For these reasons, many clinical laboratories have adopted a reverse sequence screening algorithm that begins with a treponemal assay, such as EIA or MFI, and then confirm screen-positive samples with an RPR. If RPR is positive, the patient can be diagnosed with syphilis. Samples that are positive by the screening test but negative by RPR should then be tested by a second treponemal assay for confirmation. A positive treponemal test and negative RPR could mean that the treponemal screen was a false positive or that the patient had a past infection that was treated, or the patient could have primary or latent syphilis. Most often, the second treponemal assay is TP-PA. If it is negative, the first treponemal test can be considered a false positive.

From a clinical perspective, the reverse algorithm is preferable because of its increased sensitivity in primary and latent disease compared to the traditional algorithm. However, up to 17 percent of the treponemal positive results do not confirm with the RPR and require a second treponemal assay.

Reverse Syphilis Serology Interpretation Guidelines

Screening EIA

(Treponemal)

RPR

(Non-Treponemal)

TPPA

(Treponemal)

Interpretation

Nonreactive

N/A

N/A

Negative for syphilis. No further testing required, unless clinically indicated.

Reactive

Reactive

N/A

Consistent with untreated or recently treated syphilis. See CDC treatment guidelines. 

Reactive

Nonreactive

Reactive

Consistent with past successfully treated syphilis. 
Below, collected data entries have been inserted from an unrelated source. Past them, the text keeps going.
/-- A point of `V_g` is a boundary point iff it lies on the level surface `{q_g(x,y) + z² = c_g}`.
[folklore] -/
theorem mem_boundary_flowerHandlebody_iff (hg : 2 ≤ g) (z : FlowerHandlebody hg) :
    z ∈ (𝓡∂ 3).boundary (FlowerHandlebody hg) ↔
      thicken (flower g) (RegularSublevel.incl (isHoledDiscMorseFunction_flower hg).isRegularLevel z) =
        level g :=
  RegularSublevel.mem_boundary_iff _ z

/-- The inclusion of `∂V_g` in `ℝ³`. [folklore] -/
def boundaryIncl (hg : 2 ≤ g) (z : (𝓡∂ 3).boundary (FlowerHandlebody hg)) : 𝔼 3 :=
  RegularSublevel.incl (isHoledDiscMorseFunction_flower hg).isRegularLevel z.1

/-- The inclusion `∂V_g → ℝ³` is a topological embedding. [folklore] -/
theorem isEmbedding_boundaryIncl (hg : 2 ≤ g) : Topology.IsEmbedding (boundaryIncl hg) :=
  (RegularSublevel.isEmbedding_incl _).comp Topology.IsEmbedding.subtypeVal

/-- **The boundary of `V_g` is (embeds onto) the flower surface `{q_g(x, y) + z² = c_g}`.**
[folklore] -/
theorem range_boundaryIncl (hg : 2 ≤ g) :
    range (boundaryIncl hg) = {p : 𝔼 3 | thicken (flower g) p = level g} := by
  ext p
  constructor
  · rintro ⟨z, rfl⟩
    exact (mem_boundary_flowerHandlebody_iff hg z.1).1 z.2
  · intro hp
    have hle : thicken (flower g) p ≤ level g := le_of_eq hp
    refine ⟨⟨RegularSublevel.mk _ p hle, ?_⟩, rfl⟩
    rw [mem_boundary_flowerHandlebody_iff]
    exact hp

/-- **`∂V_g ≃ₜ {q_g(x, y) + z² = c_g}`**: the boundary of the flower handlebody is homeomorphic to
the flower surface, the double of the disc with `g` holes `{q_g ≤ c_g}` along its boundary.
[folklore] -/
def boundaryHomeomorph (hg : 2 ≤ g) :
    ↥((𝓡∂ 3).boundary (FlowerHandlebody hg)) ≃ₜ {p : 𝔼 3 | thicken (flower g) p = level g} :=
  (isEmbedding_boundaryIncl hg).toHomeomorph.trans (Homeomorph.setCongr (range_boundaryIncl hg))

/-- The homeomorphism `∂V_g ≃ₜ {q_g + z² = c_g}` is the inclusion. [folklore] -/
@[simp] theorem boundaryHomeomorph_apply_coe (hg : 2 ≤ g) (z : (𝓡∂ 3).boundary (FlowerHandlebody hg)) :
    (boundaryHomeomorph hg z : 𝔼 3) =
      RegularSublevel.incl (isHoledDiscMorseFunction_flower hg).isRegularLevel z.1 := rfl

/-- **Genus-`g` handlebodies with explicit boundary exist in `ℝ³` for every `g ≥ 2`** (the
existential form, in the format of `Literature.Topology.FourManifolds.exists_even_isHandlebody`).
[cite: Juhasz2023, §3.5 (pp. 96–97)] -/
theorem exists_isHandlebody_flower (hg : 2 ≤ g) :
    ∃ (F : 𝔼 3 → ℝ) (c : ℝ) (hF : IsRegularLevel (𝓡 3) F c),
      F = thicken (flower g) ∧ c = level g ∧ IsHandlebody g (RegularSublevel hF) :=
  ⟨thicken (flower g), level g, (isHoledDiscMorseFunction_flower hg).isRegularLevel, rfl, rfl,
    isHandlebody_flowerHandlebody hg⟩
Early or latent syphilis possible in individuals with no history of treated syphilis. 

Reactive

Nonreactive

Nonreactive

Consistent with false positive screening test. No further testing required, unless clinically indicated.

 

VDRL testing on CSF for the diagnosis of neurosyphilis is highly specific (99.8%), but has low sensitivity (50%), therefore a reactive CSF VDRL is diagnostic, but a non-reactive result does not rule out neurosyphilis. FTA-ABS can also be performed on CSF, and has 100% sensitivity, but lower specificity than VDRL (94%).